One can readily understand why Tony Blair should not wish to discuss Iraq at this stage and why David Cameron should be unwilling, unlike Menzies Campbell, to put aside precedent and lead the debate from the opposition benches. George Bush's decision, re-emphasised by the President in his State of the Union address on Tuesday, to ignore the recommendation of the Baker group and to send more troops into Iraq has been greeted by a deafening silence in No 10.

What is the public, and Parliament, to make of this? Does it mean the British are not in accord with Washington, despite beings its closest ally in Iraq? Does it mean we are now following our own, quite separate, path in southern Iraq? Does it mean we are on a course for early withdrawal, or are we going to stay as long as the US? And how long do they intend to go on at full strength? What we cannot do is pretend, although Mr Blair is inclined to, that what the Americans do in Baghdad has no implication for what happens to our troops in Basra.
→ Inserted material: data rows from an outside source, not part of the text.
import Summits.MatrixMultiplication.OmegaCensus.SmallFormats.MatMul22nRankGF7Slack6FlatMain
import HarnessLib

/-!
# ω-census family (a): slack-6 certificate replay — MAIN CHECK (bucket completeness + level-1 expansion), file 71 of 114

Cell `pub-omega` (unit `pub-omega-tensor-g18`, `pub-omega-tensor-g19`), topic `Summits/MatrixMultiplication/OmegaCensus` (sub-folder `SmallFormats`).
Framing (verbatim): lottery ticket; floor = certified bounds/negative ranges. HONEST FRAMING: machine-generated kernel replay
(`pub-omega-tensor-g19/code/py/gen6_runs19.py`, from tensor g18's `gen6_runs18.py`): `LanesOK6 h 0 3692` (every lane of the total plane passes `laneOK6`) for the elements `208 ≤ h < 211` of `PGL₂(7)` (lane pieces `mainOK6K` (flat lane checker, literal plane) of ≤ 2400 level-1 loop nodes, 3028 in this file, glued by `lanesOK6_of_piece` / `lanesOK6_append`). Soundness is in `MatMul22nRankGF7Slack6SearchSound` /
`MatMul22nRankGF7Slack6SearchFinal`; nothing here is progress on `ω`.
-/

namespace Summit.MatrixMultiplication.OmegaCensus.SmallFormats

set_option Elab.async false

set_option maxRecDepth 100000 in
set_option maxHeartbeats 400000000 in
/-- Element `208`: lanes `0 ≤ c < 3692` of the total plane pass (1032 level-1 loop search nodes). -/
theorem mainOK6K_208_0 : mainOK6K 208 0 3692 = true := by decide +kernel

/-- **All 3 692 lanes of element `208` pass** (1 pieces; 1032 loop search nodes). -/
theorem lanesOK6_h208 : LanesOK6 208 0 3692 := (lanesOK6_of_pieceK mainOK6K_208_0)

set_option maxRecDepth 100000 in
set_option maxHeartbeats 400000000 in
/-- Element `209`: lanes `0 ≤ c < 3692` of the total plane pass (1041 level-1 loop search nodes). -/
theorem mainOK6K_209_0 : mainOK6K 209 0 3692 = true := by decide +kernel

/-- **All 3 692 lanes of element `209` pass** (1 pieces; 1041 loop search nodes). -/
theorem lanesOK6_h209 : LanesOK6 209 0 3692 := (lanesOK6_of_pieceK mainOK6K_209_0)

set_option maxRecDepth 100000 in
set_option maxHeartbeats 400000000 in
/-- Element `210`: lanes `0 ≤ c < 3692` of the total plane pass (955 level-1 loop search nodes). -/
theorem mainOK6K_210_0 : mainOK6K 210 0 3692 = true := by decide +kernel

/-- **All 3 692 lanes of element `210` pass** (1 pieces; 955 loop search nodes). -/
theorem lanesOK6_h210 : LanesOK6 210 0 3692 := (lanesOK6_of_pieceK mainOK6K_210_0)

/-- **MAIN CHECK lanes for `208 ≤ · < 211`** (this file). -/
theorem lanesOK6_runM_71 : ∀ x, 208 ≤ x → x < 211 → LanesOK6 x 0 3692 := by
  intro x _h1 h2
  by_cases g209 : x < 209
  · have e : x = 208 := by omega
    subst e; exact lanesOK6_h208
  by_cases g210 : x < 210
  · have e : x = 209 := by omega
    subst e; exact lanesOK6_h209
  have e : x = 210 := by omega
  subst e; exact lanesOK6_h210

end Summit.MatrixMultiplication.OmegaCensus.SmallFormats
Nor can we any longer hide under the cover that, while all may be chaos in Baghdad, it's all going fine in Basra.

Since the Commons last debated the issue, the number of British soldiers who have been killed in Iraq has risen to 130, patrols can go out only in full combat gear and the troops are confined within heavily fortified barracks for the rest of the time. If, as most experts now assume and President Bush's words on Tuesday night clearly implied, the increased US forces are used to assault the Sadr militia in Baghdad, the reverberations will be direct and fast down south. Of course we have an interest in Bush's new strategy. But do we have a voice or will the Prime Minister lead us to follow on Washington regardless, as we have since we first accompanied?

Menzies Campbell would now have us set a firm timetable for withdrawal by October. He is right that we need some sort of timetable. He is correct to see that sooner rather than later. Our troops are part of the problem now and Iraq can only hope to emerge as an independent country when it is free from occupation. But we cannot just depart on our own. We are part of US policy and must make clear our view of it. That's what the Prime Minister should have been explaining to the Commons yesterday, that and just what is Britain's "exit" strategy. It's clearly on Whitehall's mind. It is time they shared it with us, the public.